Using the Data Scanner, it is possible to quickly scan input raw data, and to decide how to use them later.
The core of the DatonixOne Scanner is a fractal engine that converts an input data source into an optimized data set, called QueryObject.
The fractal engine builds a QueryObject in two steps named SCAN and QueryBuild. SCAN builds a data structure called Ready File and QueryBuild builds indexes on Ready File called data complex.
The Ready File is an exact copy of the input, extremely compressed and fast in answering to any query.
Once the Ready File is built, the engine executes the QueryBuild to materialize the results of any possible query on the Ready File, aka it is automatically discovering all meaningful patterns in data.
The QueryBuild results, i.e. the data patterns, are stored in Arithmetic Storage Groups containing fractal data complex structures named datoni the word that has generated our name.

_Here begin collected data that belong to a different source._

import Mathlib.Analysis.Normed.Field.Lemmas
import Mathlib.Analysis.Normed.Group.Bounded
import Literature.AlgebraicTopology.CharacteristicClasses.ComplexVectorBundle
import Literature.AlgebraicTopology.CharacteristicClasses.FibrewiseContinuity
import Literature.AlgebraicTopology.CharacteristicClasses.TautologicalLineCore
import HarnessLib

/-!
# The tautological bundle over `ℙ ℂ V` as a complex vector bundle, and projective lines in it

Topic `Literature/AlgebraicTopology/CharacteristicClasses`. Three assembly steps towards the
classifying datum of the uniqueness theorem for Chern classes
(`TopologicalChernClassesUniqueness`: a space `P` with a line bundle `γ` and a map
`ι : ℂP¹ → P` with `ι*γ ≅ γ¹`):

* `tautologicalBundle V : ComplexVectorBundle (ℙ ℂ V)` — the tautological line bundle of
  `TautologicalLineCore` (`tautologicalLineCore ℂ V`, cocycle presentation) bundled, of rank `1`;
* `ComplexVectorBundle.isoPullbackOfCoreMorph` — a morphism of cores `(f, j) : Z₁ → Z₂`
  (compatible charts and cocycles, `FibrewiseContinuity`) gives a `B`-isomorphism
  `Z₁ ≅ f* Z₂` of the bundled complex vector bundles (Husemoller, Ch. 5 §3 with Ch. 3 §3: an
  `f`-morphism which is an isomorphism on fibres factors through an isomorphism with the induced
  bundle, Ch. 3 Prop. 3.2 / Ch. 2 Prop. 5.5);
* `projectiveLine e₀ e₁ φ₀ φ₁ : C(OnePoint ℂ, ℙ ℂ V)` — the projective line through `[e₀]`,
  `[e₁]`: `t ↦ [t e₀ + e₁]`, `∞ ↦ [e₀]` (the tree's model `ℂP¹ = OnePoint ℂ`, `t ↔ [t : 1]`,
  `∞ ↔ [1 : 0]`, `ComplexVectorBundle`), for vectors `e₀, e₁` with dual functionals `φ₀, φ₁`
  (`φᵢ eⱼ = δᵢⱼ`), and **`tautologicalLineBundleIsoPullback`**: the tree's `γ¹ =
  tautologicalLineBundle` over `OnePoint ℂ` is isomorphic to the pull-back of `tautologicalBundle V`
  along this line — the chart `finite` of `γ¹` is the chart `U_{φ₁}` and `infinite` is `U_{φ₀}`,
  and the cocycle `t = z₀/z₁` of `γ¹` is the cocycle `φ₀/φ₁` (Husemoller Ch. 17 §3: "Using (C₁)
  and the inclusion `ℂP¹ → ℂP^∞` …"; Milnor–Stasheff §14: `γ¹` restricts along
  `ℂP¹ ⊂ ℂPⁿ`).

Everything is proved; there are no named facts.

## References

* [HusemollerFibreBundles1994] D. Husemoller, *Fibre Bundles*, 3rd ed. (1994), Ch. 2 Prop. 5.5,
  Ch. 3 §3 Prop. 3.2, Ch. 5 §3, Ch. 17 §3.
* [MilnorStasheffAMS76] J. Milnor, J. Stasheff, *Characteristic Classes* (1974), §14.
-/

noncomputable section

open Bundle Function Set Filter Topology Bornology
open scoped LinearAlgebra.Projectivization OnePoint

namespace Literature.AlgebraicTopology.CharacteristicClasses

/-! ### The tautological bundle, bundled -/

/-- **The tautological line bundle over `ℙ ℂ V`** as a `ComplexVectorBundle` (model fibre `ℂ`,
the bundle of `tautologicalLineCore ℂ V`; Milnor–Stasheff §14, `γ¹`). [cite: MilnorStasheffAMS76, §14] -/
def tautologicalBundle (V : Type) [NormedAddCommGroup V] [NormedSpace ℂ V] :
    ComplexVectorBundle.{0, 0} (ℙ ℂ V) where
  F := ℂ
  E := (tautologicalLineCore ℂ V).Fiber

/-- The tautological bundle is a line bundle. [cite: MilnorStasheffAMS76, §14] -/
@[simp]
theorem rank_tautologicalBundle (V : Type) [NormedAddCommGroup V] [NormedSpace ℂ V] :
    (tautologicalBundle V).rank = 1 :=
  Module.finrank_self ℂ

/-! ### Isomorphism with a pull-back from a morphism of cores -/

namespace ComplexVectorBundle

variable {B₁ B₂ : Type} [TopologicalSpace B₁] [TopologicalSpace B₂] {F : Type}
  [NormedAddCommGroup F] [NormedSpace ℂ F] [FiniteDimensional ℂ F] {ι₁ ι₂ : Type}

/-- The complex vector bundle of a core with finite-dimensional fibre. [folklore] -/
def ofCore (Z : VectorBundleCore ℂ B₁ F ι₁) : ComplexVectorBundle.{0, 0} B₁ where
  F := F
  E := Z.Fiber

/-- The rank of the bundle of a core is the dimension of its fibre. [folklore] -/
@[simp]
theorem rank_ofCore (Z : VectorBundleCore ℂ B₁ F ι₁) : (ofCore Z).rank = Module.finrank ℂ F := rfl

/-- **A morphism of cores gives an isomorphism with the induced bundle**: if the charts of `Z₁`
over `B₁` map into charts of `Z₂` over `B₂` along `f` (`U¹ᵢ ⊆ f⁻¹ U²_{j i}`) and the cocycles
agree on overlaps (`g¹ᵢᵢ' = g²_{j i, j i'} ∘ f`), then `Z₁ ≅ f* Z₂` as bundles over `B₁`, by the
fibrewise equivalences `morphEquiv` (Husemoller, Ch. 5 §3: transition functions of induced
bundles; Ch. 3 Prop. 3.2: a fibrewise-isomorphic `f`-morphism is an isomorphism onto `f*`).
[cite: HusemollerFibreBundles1994, Ch. 5 §3 and Ch. 3 Prop. 3.2] -/
def isoPullbackOfCoreMorph (Z₁ : VectorBundleCore ℂ B₁ F ι₁) (Z₂ : VectorBundleCore ℂ B₂ F ι₂)
    (f : C(B₁, B₂)) (j : ι₁ → ι₂) (hbase : ∀ i, Z₁.baseSet i ⊆ f ⁻¹' Z₂.baseSet (j i))
    (hcoord : ∀ i i' b, b ∈ Z₁.baseSet i ∩ Z₁.baseSet i' → ∀ v,
      Z₁.coordChange i i' b v = Z₂.coordChange (j i) (j i') (f b) v) :
    (ofCore Z₁).Iso ((ofCore Z₂).pullback f) where
  equiv b := Z₁.morphEquiv (Z₂ := Z₂) (f := f) (j := j) hbase b
  continuous_toFun := by
    refine (inducing_pullbackTotalSpaceEmbedding F Z₂.Fiber f).continuous_iff.2 ?_
    exact (FiberBundle.continuous_proj F Z₁.Fiber).prodMk
      (Z₁.continuous_morph f.continuous hbase hcoord)
  continuous_invFun := Z₁.continuous_morphInv_pullback f hbase hcoord

end ComplexVectorBundle

/-! ### Projective lines -/

section ProjectiveLine

variable {V : Type} [NormedAddCommGroup V] [NormedSpace ℂ V] (e₀ e₁ : V) (φ₀ φ₁ : StrongDual ℂ V)
  (h₀₀ : φ₀ e₀ = 1) (h₀₁ : φ₀ e₁ = 0) (h₁₀ : φ₁ e₀ = 0) (h₁₁ : φ₁ e₁ = 1)

/-- The affine points of the line: `t e₀ + e₁` (homogeneous coordinates `[t : 1]`). [folklore] -/
def lineVec (t : ℂ) : V := t • e₀ + e₁

include h₁₀ h₁₁ in
/-- `φ₁ (t e₀ + e₁) = 1`. [folklore] -/
@[simp]
theorem apply_lineVec_one (t : ℂ) : φ₁ (lineVec e₀ e₁ t) = 1 := by
  simp [lineVec, h₁₀, h₁₁]

include h₀₀ h₀₁ in
/-- `φ₀ (t e₀ + e₁) = t`. [folklore] -/
@[simp]
theorem apply_lineVec_zero (t : ℂ) : φ₀ (lineVec e₀ e₁ t) = t := by
  simp [lineVec, h₀₀, h₀₁]

include h₁₀ h₁₁ in
/-- `t e₀ + e₁ ≠ 0`. [folklore] -/
theorem lineVec_ne_zero (t : ℂ) : lineVec e₀ e₁ t ≠ 0 := fun h ↦ by
  simpa [h] using apply_lineVec_one e₀ e₁ φ₁ h₁₀ h₁₁ t

include h₀₀ in
/-- `e₀ ≠ 0`. [folklore] -/
theorem ne_zero_of_dual : e₀ ≠ 0 := fun h ↦ by simp [h] at h₀₀

include h₀₀ h₀₁ h₁₀ h₁₁ in
/-- `[t e₀ + e₁] → [e₀]` as `t → ∞`: indeed `[t e₀ + e₁] = [e₀ + t⁻¹ e₁]` for `t ≠ 0`, and
`t⁻¹ → 0`. [folklore] -/
theorem tendsto_mk_lineVec :
    Tendsto (fun t : ℂ ↦ Projectivization.mk ℂ (lineVec e₀ e₁ t) (lineVec_ne_zero e₀ e₁ φ₁ h₁₀ h₁₁ t))
      (coclosedCompact ℂ) (𝓝 (Projectivization.mk ℂ e₀ (ne_zero_of_dual e₀ φ₀ h₀₀))) := by
  have hne : ∀ s : ℂ, e₀ + s • e₁ ≠ 0 := fun s h ↦ by
    have := congrArg φ₀ h
    simp [h₀₀, h₀₁] at this
  have hg : ContinuousAt (fun s : ℂ ↦ Projectivization.mk ℂ (e₀ + s • e₁) (hne s)) 0 :=
    ((continuous_const.add (continuous_id.smul continuous_const)).projectivizationMk hne).continuousAt
  have h0 : Projectivization.mk ℂ (e₀ + (0 : ℂ) • e₁) (hne 0) =
      Projectivization.mk ℂ e₀ (ne_zero_of_dual e₀ φ₀ h₀₀) := by
    congr 1
    rw [zero_smul, add_zero]
  rw [Filter.coclosedCompact_eq_cocompact, ← Metric.cobounded_eq_cocompact]
  have hlim : Tendsto (fun t : ℂ ↦ Projectivization.mk ℂ (e₀ + t⁻¹ • e₁) (hne t⁻¹)) (cobounded ℂ)
      (𝓝 (Projectivization.mk ℂ e₀ (ne_zero_of_dual e₀ φ₀ h₀₀))) := by
    rw [← h0]
    exact hg.tendsto.comp tendsto_inv₀_cobounded
  refine hlim.congr' ?_
  filter_upwards [show ({0}ᶜ : Set ℂ) ∈ cobounded ℂ from isBounded_singleton] with t ht
  rw [mem_compl_iff, mem_singleton_iff] at ht
  rw [Projectivization.mk_eq_mk_iff]
  refine ⟨Units.mk0 t⁻¹ (inv_ne_zero ht), ?_⟩
  rw [Units.smul_def, Units.val_mk0, lineVec, smul_add, smul_smul, inv_mul_cancel₀ ht, one_smul]

include h₀₀ h₀₁ h₁₀ h₁₁ in
/-- **The projective line through `[e₀]` and `[e₁]`**, parametrised by the tree's `ℂP¹ =
OnePoint ℂ` (`t ↔ [t : 1] ↦ [t e₀ + e₁]`, `∞ ↔ [1 : 0] ↦ [e₀]`), a continuous map
`OnePoint ℂ → ℙ ℂ V` (Husemoller, Ch. 17 §3: the inclusion `ℂP¹ → ℂP^∞`).
[cite: HusemollerFibreBundles1994, Ch. 17 §3] -/
def projectiveLine : C(OnePoint ℂ, ℙ ℂ V) :=
  OnePoint.continuousMapMk
    ⟨fun t ↦ Projectivization.mk ℂ (lineVec e₀ e₁ t) (lineVec_ne_zero e₀ e₁ φ₁ h₁₀ h₁₁ t),
      (continuous_lineVec_aux e₀ e₁).projectivizationMk _⟩
    (Projectivization.mk ℂ e₀ (ne_zero_of_dual e₀ φ₀ h₀₀))
    (tendsto_mk_lineVec e₀ e₁ φ₀ φ₁ h₀₀ h₀₁ h₁₀ h₁₁)
where
  /-- `t ↦ t e₀ + e₁` is continuous. [folklore] -/
  continuous_lineVec_aux (e₀ e₁ : V) : Continuous (lineVec e₀ e₁) :=
    (continuous_id.smul continuous_const).add continuous_const

/-- The projective line at a finite point `t ↔ [t : 1]` is `[t e₀ + e₁]`. [folklore] -/
@[simp]
theorem projectiveLine_coe (t : ℂ) :
    projectiveLine e₀ e₁ φ₀ φ₁ h₀₀ h₀₁ h₁₀ h₁₁ t =
      Projectivization.mk ℂ (lineVec e₀ e₁ t) (lineVec_ne_zero e₀ e₁ φ₁ h₁₀ h₁₁ t) :=
  rfl

/-- The projective line at `∞ ↔ [1 : 0]` is `[e₀]`. [folklore] -/
@[simp]
theorem projectiveLine_infty :
    projectiveLine e₀ e₁ φ₀ φ₁ h₀₀ h₀₁ h₁₀ h₁₁ ∞ =
      Projectivization.mk ℂ e₀ (ne_zero_of_dual e₀ φ₀ h₀₀) :=
  rfl

/-- The charts of `γ¹` over `OnePoint ℂ` as charts of the tautological bundle of `ℙ ℂ V`: the
affine chart `finite = {[t : 1]}` (coordinate `v₁`) is `U_{φ₁}`, the chart at infinity (coordinate
`v₀`) is `U_{φ₀}`. [folklore] -/
def lineChartFunctional : ProjectiveLineChart → StrongDual ℂ V
  | .finite => φ₁
  | .infinite => φ₀

/-- **`γ¹ ≅ ι* γ_V`**: the tree's tautological line bundle over `ℂP¹ = OnePoint ℂ`
(`tautologicalLineBundle`, cocycle `t = z₀/z₁` from the affine chart to the chart at infinity) is
isomorphic to the pull-back of the tautological bundle of `ℙ ℂ V` along the projective line
through `[e₀]`, `[e₁]` — a morphism of cores: the chart `finite` maps into `U_{φ₁}`, `infinite`
into `U_{φ₀}`, and the cocycles agree, `t = φ₀(t e₀ + e₁) / φ₁(t e₀ + e₁)`
(Milnor–Stasheff §14: `γ¹` is the restriction of the canonical bundle along `ℂP¹ ⊂ ℂPⁿ`;
Husemoller Ch. 17 §3: (C₃) ⇔ (C₃') "using (C₁) and the inclusion `ℂP¹ → ℂP^∞`").
[cite: MilnorStasheffAMS76, §14] [cite: HusemollerFibreBundles1994, Ch. 17 §3] -/
def tautologicalLineBundleIsoPullback :
    tautologicalLineBundle.Iso
      ((tautologicalBundle V).pullback (projectiveLine e₀ e₁ φ₀ φ₁ h₀₀ h₀₁ h₁₀ h₁₁)) :=
  ComplexVectorBundle.isoPullbackOfCoreMorph tautologicalCore (tautologicalLineCore ℂ V)
    (projectiveLine e₀ e₁ φ₀ φ₁ h₀₀ h₀₁ h₁₀ h₁₁) (lineChartFunctional φ₀ φ₁)
    (by
      rintro (_ | _) x hx
      · obtain ⟨t, rfl⟩ := hx
        change Projectivization.mk ℂ _ _ ∈ (tautologicalLineCore ℂ V).baseSet φ₁
        rw [mk_mem_tautologicalLineCore_baseSet_iff, apply_lineVec_one e₀ e₁ φ₁ h₁₀ h₁₁]
        exact one_ne_zero
      · induction x using OnePoint.rec with
        | infty =>
          change Projectivization.mk ℂ _ _ ∈ (tautologicalLineCore ℂ V).baseSet φ₀
          rw [mk_mem_tautologicalLineCore_baseSet_iff, h₀₀]
          exact one_ne_zero
        | coe t =>
          change Projectivization.mk ℂ _ _ ∈ (tautologicalLineCore ℂ V).baseSet φ₀
          rw [mk_mem_tautologicalLineCore_baseSet_iff, apply_lineVec_zero e₀ e₁ φ₀ h₀₀ h₀₁]
          exact ProjectiveLineChart.coe_mem_baseSet_infinite_iff.1 hx)
    (by
      rintro i i' x ⟨hi, hi'⟩ v
      have lhs : tautologicalCore.coordChange i i' x v = ProjectiveLineChart.transition i i' x * v := by
        simp [tautologicalCore]
      rw [lhs]
      induction x using OnePoint.rec with
      | infty =>
        cases i
        · exact (ProjectiveLineChart.infty_not_mem_baseSet_finite hi).elim
        cases i'
        · exact (ProjectiveLineChart.infty_not_mem_baseSet_finite hi').elim
        rw [projectiveLine_infty, tautologicalLineCore_coordChange_apply]
        simp [lineChartFunctional, h₀₀]
      | coe t =>
        have ht : (t : OnePoint ℂ) ∈ ProjectiveLineChart.baseSet .infinite → t ≠ 0 :=
          ProjectiveLineChart.coe_mem_baseSet_infinite_iff.1
        rw [projectiveLine_coe, tautologicalLineCore_coordChange_apply]
        cases i <;> cases i'
        · simp [lineChartFunctional, apply_lineVec_one e₀ e₁ φ₁ h₁₀ h₁₁]
        · simp [lineChartFunctional, apply_lineVec_one e₀ e₁ φ₁ h₁₀ h₁₁,
            apply_lineVec_zero e₀ e₁ φ₀ h₀₀ h₀₁]
        · simp [lineChartFunctional, apply_lineVec_one e₀ e₁ φ₁ h₁₀ h₁₁,
            apply_lineVec_zero e₀ e₁ φ₀ h₀₀ h₀₁]
        · simp [lineChartFunctional, apply_lineVec_zero e₀ e₁ φ₀ h₀₀ h₀₁, div_self (ht hi)])

end ProjectiveLine

end Literature.AlgebraicTopology.CharacteristicClasses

This algorithmic approach to the analytic processing, results in dramatic savings for the Data Scientist, that will have the possibility to access in real time to any required “Schema on Read” data structures.
ALGORITHM DATA PROCESSING
datonixOne most relevant differentiator is the data processing algorithm, DATA SCAN, which converts data into data structures made of a number of fractal fragments, called “datoni”.
The “datoni” are data complex that can be categorized in three families:
- ReadyData: the exact copy of input data
- QueryObject: the result of canonical and/or custom processing built upon ReadyData attributes
- Keyback: long pointers that connect ReadyData and QueryObject attributes
DATA STORE ORGANIZATION
ReadyData, QueryObject and Keyback are stored in a Disk package named QueryObject Data set
QueryObject ensures dramatic reduction of main memory requirements, better data access speed, and scalability on any type of Union blend, or Merge blend or Join blend. QueryObject is:
– read only
– binary portable
– extremely compressed
– open to be queried through simple NoSql or Ansi Sql,
– support attribute’s categories tag/untag for future exploration
– extremely responsive for both simple and intricate queries
Thanks to its fractal representation it can blend large volumes of external data. in fact, federated Queries are possible because datonix architecture implements grid computing
How datonix functionalities best serves the client requirements.
The unique feature datonix introduces is the Fractal conversion, that is the ability to convert any source of Big Data set in a fractal image, called the QueryObject data set. QueryObject is a SMART Data Store extremely compressed and ready to be queried.
We do believe, Datonix is benefiting of an accelerated success because it is a pragmatic answer for the Data Scientist, from the “Citizen” to the Expert one. Datonix offers the ability to prepare very large data set in a collaborative environment with some very useful features like the following:
- to use Excel to read QueryObject data, disconnected by any server, going well beyond the 1 million records Excel limit. As known, Excel is a worldwide common business language. It is limited to 1 million records per sheet even if in the real world the Excel user knows that issues start at a few hundreds of thousands of rows. Well, as stated, QueryObject is a binary data set, so even if it has been generated on a Linux File System it can be moved into a Windows Workstation. It will continue to run without any conversion. QueryObject is extremely compressed, so even if the original dataset is 100 Gigabytes, the resulting QueryObject will be only a few Megabytes. As a result it will have a quick download time. Since QueryObject is made by several small data structures, and Excel will load them dynamically & transparently during its processing. As a result, users will have the possibility to use Excel with high performances on an unlimited number of records and fields.
- to obtain data prepared by users in the IT enterprise data hub or in the specific data lake at a very low cost. As said datonix processes all the data and offers pre-computed results to any possible applicable query. As a result, more than 60% of data mining effort required to prepare usable data for the analysis can be saved. For example, there will be no reasons to reduce data using advanced data mining practices. In addition, R, Python, SAS, SPSS, etc. processes will have the possibility to run on All the Data at the speed of the disk I/O.